* Goal of the exercise
Pick out all lines with the word "there" from the records that follow.

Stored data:
========
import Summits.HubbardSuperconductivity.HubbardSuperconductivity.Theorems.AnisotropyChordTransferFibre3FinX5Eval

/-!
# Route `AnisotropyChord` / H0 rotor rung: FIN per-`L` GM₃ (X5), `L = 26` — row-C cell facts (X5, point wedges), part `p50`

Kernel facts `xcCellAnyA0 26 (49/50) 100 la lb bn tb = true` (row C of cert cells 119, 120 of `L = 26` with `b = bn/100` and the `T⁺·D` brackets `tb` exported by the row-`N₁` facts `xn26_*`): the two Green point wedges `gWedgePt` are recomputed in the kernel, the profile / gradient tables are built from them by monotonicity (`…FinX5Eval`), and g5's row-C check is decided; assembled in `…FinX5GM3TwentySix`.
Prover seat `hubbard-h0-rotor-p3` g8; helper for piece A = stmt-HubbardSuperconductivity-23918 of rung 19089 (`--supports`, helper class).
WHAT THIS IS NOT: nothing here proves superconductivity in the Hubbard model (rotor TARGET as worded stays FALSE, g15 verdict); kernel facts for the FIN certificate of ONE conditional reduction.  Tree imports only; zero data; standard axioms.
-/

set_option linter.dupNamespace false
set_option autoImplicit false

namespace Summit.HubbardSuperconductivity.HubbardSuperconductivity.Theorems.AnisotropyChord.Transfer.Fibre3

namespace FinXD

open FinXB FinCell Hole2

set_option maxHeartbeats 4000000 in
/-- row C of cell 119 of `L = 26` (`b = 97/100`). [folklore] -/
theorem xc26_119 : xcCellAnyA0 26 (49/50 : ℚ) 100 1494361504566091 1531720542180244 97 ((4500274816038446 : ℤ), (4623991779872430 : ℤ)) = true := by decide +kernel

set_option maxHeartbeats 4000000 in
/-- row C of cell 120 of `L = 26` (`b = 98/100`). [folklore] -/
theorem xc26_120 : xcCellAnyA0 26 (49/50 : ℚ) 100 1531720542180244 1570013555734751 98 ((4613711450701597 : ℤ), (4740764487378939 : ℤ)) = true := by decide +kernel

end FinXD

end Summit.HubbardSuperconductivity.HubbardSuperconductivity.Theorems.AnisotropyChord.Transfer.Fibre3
========
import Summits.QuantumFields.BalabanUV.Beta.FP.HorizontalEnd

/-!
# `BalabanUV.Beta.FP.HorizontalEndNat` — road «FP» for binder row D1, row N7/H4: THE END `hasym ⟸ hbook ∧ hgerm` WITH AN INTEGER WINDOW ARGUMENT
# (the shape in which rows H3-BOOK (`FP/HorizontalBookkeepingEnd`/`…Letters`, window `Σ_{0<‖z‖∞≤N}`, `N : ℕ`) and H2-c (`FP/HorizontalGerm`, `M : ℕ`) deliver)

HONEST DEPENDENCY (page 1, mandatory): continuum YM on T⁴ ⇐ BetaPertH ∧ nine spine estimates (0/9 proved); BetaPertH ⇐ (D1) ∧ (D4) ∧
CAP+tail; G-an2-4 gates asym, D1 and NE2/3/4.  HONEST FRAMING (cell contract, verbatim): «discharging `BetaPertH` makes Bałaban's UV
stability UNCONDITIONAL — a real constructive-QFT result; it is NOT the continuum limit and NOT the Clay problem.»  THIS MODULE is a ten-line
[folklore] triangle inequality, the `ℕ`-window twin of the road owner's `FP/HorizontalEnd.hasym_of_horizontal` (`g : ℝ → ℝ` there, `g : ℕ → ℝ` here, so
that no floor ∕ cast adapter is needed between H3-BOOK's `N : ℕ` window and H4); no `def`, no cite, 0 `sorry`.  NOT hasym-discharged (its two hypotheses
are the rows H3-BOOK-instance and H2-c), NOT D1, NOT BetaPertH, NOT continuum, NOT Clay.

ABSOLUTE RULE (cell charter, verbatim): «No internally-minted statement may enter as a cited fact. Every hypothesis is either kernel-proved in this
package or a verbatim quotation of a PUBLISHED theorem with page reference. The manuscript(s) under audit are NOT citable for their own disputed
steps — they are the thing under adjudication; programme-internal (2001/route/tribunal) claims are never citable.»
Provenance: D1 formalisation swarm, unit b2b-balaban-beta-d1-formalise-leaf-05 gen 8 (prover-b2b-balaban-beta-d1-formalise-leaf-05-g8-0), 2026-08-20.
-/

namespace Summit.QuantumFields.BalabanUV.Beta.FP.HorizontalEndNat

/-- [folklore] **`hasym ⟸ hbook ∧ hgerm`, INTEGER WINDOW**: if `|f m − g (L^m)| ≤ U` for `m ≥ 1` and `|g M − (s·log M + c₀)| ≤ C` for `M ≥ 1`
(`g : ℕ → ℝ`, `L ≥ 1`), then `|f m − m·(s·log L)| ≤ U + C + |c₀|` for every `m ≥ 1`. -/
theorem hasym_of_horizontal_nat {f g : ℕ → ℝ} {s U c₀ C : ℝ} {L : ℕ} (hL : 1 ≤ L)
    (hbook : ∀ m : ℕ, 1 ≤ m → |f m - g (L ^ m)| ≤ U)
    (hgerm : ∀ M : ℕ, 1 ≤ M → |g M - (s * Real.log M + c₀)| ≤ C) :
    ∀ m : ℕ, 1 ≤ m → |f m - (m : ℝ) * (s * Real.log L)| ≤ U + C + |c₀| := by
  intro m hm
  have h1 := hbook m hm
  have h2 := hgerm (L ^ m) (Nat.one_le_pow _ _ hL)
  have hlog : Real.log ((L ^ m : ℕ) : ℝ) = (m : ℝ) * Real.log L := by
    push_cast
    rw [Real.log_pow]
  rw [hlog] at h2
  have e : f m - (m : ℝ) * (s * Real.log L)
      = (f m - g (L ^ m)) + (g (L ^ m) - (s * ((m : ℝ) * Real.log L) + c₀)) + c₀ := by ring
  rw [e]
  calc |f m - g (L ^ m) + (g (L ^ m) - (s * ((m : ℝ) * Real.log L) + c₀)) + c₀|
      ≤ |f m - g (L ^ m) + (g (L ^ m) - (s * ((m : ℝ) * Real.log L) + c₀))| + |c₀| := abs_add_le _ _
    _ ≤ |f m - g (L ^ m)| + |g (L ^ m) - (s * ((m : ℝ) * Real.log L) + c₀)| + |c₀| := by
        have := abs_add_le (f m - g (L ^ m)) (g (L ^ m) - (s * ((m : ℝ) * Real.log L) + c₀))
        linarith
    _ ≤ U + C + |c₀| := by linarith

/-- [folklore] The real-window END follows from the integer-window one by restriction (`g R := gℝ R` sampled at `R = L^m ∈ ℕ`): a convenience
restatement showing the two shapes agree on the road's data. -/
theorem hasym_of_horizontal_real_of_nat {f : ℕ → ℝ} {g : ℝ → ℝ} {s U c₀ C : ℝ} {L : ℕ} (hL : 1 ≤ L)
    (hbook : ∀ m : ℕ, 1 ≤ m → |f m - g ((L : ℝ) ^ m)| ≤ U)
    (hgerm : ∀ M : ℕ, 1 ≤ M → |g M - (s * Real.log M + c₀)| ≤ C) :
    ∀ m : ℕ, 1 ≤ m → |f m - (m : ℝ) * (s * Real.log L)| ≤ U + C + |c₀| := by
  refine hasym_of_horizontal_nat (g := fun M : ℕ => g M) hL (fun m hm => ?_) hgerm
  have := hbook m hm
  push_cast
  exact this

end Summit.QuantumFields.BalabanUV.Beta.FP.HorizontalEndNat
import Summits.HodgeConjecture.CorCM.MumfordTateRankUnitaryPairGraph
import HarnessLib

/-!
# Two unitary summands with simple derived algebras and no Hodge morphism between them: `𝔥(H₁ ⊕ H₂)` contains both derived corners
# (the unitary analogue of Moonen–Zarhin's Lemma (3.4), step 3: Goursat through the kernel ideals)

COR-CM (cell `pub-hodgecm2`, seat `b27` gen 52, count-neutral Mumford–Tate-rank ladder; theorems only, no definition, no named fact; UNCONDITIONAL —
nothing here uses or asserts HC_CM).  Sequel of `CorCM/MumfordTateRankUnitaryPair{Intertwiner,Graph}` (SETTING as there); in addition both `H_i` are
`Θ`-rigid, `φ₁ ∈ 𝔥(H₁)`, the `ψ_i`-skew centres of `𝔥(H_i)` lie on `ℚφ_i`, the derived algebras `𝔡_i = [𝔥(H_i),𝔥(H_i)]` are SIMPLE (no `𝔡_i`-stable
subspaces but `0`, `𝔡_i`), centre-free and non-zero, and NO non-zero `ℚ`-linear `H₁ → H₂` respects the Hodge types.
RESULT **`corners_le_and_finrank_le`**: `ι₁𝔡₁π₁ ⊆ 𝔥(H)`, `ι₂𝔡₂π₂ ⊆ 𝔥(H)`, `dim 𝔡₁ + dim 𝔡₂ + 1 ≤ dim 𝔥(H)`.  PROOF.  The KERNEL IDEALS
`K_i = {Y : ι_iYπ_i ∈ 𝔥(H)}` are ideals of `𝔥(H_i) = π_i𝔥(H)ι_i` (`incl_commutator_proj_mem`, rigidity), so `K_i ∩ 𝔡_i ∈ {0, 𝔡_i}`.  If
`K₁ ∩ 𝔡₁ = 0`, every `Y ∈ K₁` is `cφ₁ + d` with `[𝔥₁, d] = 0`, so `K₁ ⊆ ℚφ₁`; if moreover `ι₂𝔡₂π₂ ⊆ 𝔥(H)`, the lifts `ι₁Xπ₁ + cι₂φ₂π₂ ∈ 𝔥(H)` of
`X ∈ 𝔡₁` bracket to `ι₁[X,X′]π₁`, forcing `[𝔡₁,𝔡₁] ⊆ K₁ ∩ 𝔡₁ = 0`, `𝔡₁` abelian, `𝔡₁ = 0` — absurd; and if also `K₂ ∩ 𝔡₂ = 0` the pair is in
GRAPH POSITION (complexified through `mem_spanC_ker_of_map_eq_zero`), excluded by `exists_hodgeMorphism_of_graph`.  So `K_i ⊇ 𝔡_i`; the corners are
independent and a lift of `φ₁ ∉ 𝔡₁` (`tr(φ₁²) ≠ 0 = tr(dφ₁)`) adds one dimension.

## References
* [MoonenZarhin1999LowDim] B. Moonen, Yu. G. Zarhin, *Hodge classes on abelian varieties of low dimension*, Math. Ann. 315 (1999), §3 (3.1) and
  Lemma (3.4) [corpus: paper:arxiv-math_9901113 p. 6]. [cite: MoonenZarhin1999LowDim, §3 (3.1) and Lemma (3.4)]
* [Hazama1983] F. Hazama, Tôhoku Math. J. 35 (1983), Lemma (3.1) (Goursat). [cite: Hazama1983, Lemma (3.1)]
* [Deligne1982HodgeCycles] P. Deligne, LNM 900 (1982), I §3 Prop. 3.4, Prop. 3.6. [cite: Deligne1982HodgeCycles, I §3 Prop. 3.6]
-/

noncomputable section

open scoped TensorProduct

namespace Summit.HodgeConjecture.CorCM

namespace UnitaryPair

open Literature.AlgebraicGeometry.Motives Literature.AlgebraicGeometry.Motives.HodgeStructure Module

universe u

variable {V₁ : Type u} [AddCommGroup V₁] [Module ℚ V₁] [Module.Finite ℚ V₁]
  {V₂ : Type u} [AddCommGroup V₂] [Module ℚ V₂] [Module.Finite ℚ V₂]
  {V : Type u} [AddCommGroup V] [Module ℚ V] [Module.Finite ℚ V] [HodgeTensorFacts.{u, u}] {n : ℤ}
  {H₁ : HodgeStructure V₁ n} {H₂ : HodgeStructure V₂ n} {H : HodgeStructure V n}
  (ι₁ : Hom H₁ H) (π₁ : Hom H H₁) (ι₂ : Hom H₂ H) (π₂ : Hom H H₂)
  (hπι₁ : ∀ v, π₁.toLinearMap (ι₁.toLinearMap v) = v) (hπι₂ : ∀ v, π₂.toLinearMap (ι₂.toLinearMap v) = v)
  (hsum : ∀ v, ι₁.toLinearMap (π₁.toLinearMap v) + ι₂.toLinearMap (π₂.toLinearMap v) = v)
========
* Solution
[folklore] triangle inequality, the `ℕ`-window twin of the road owner's `FP/HorizontalEnd.hasym_of_horizontal` (`g : ℝ → ℝ` there, `g : ℕ → ℝ` here, so
nothing here uses or asserts HC_CM).  Sequel of `CorCM/MumfordTateRankUnitaryPair{Intertwiner,Graph}` (SETTING as there); in addition both `H_i` are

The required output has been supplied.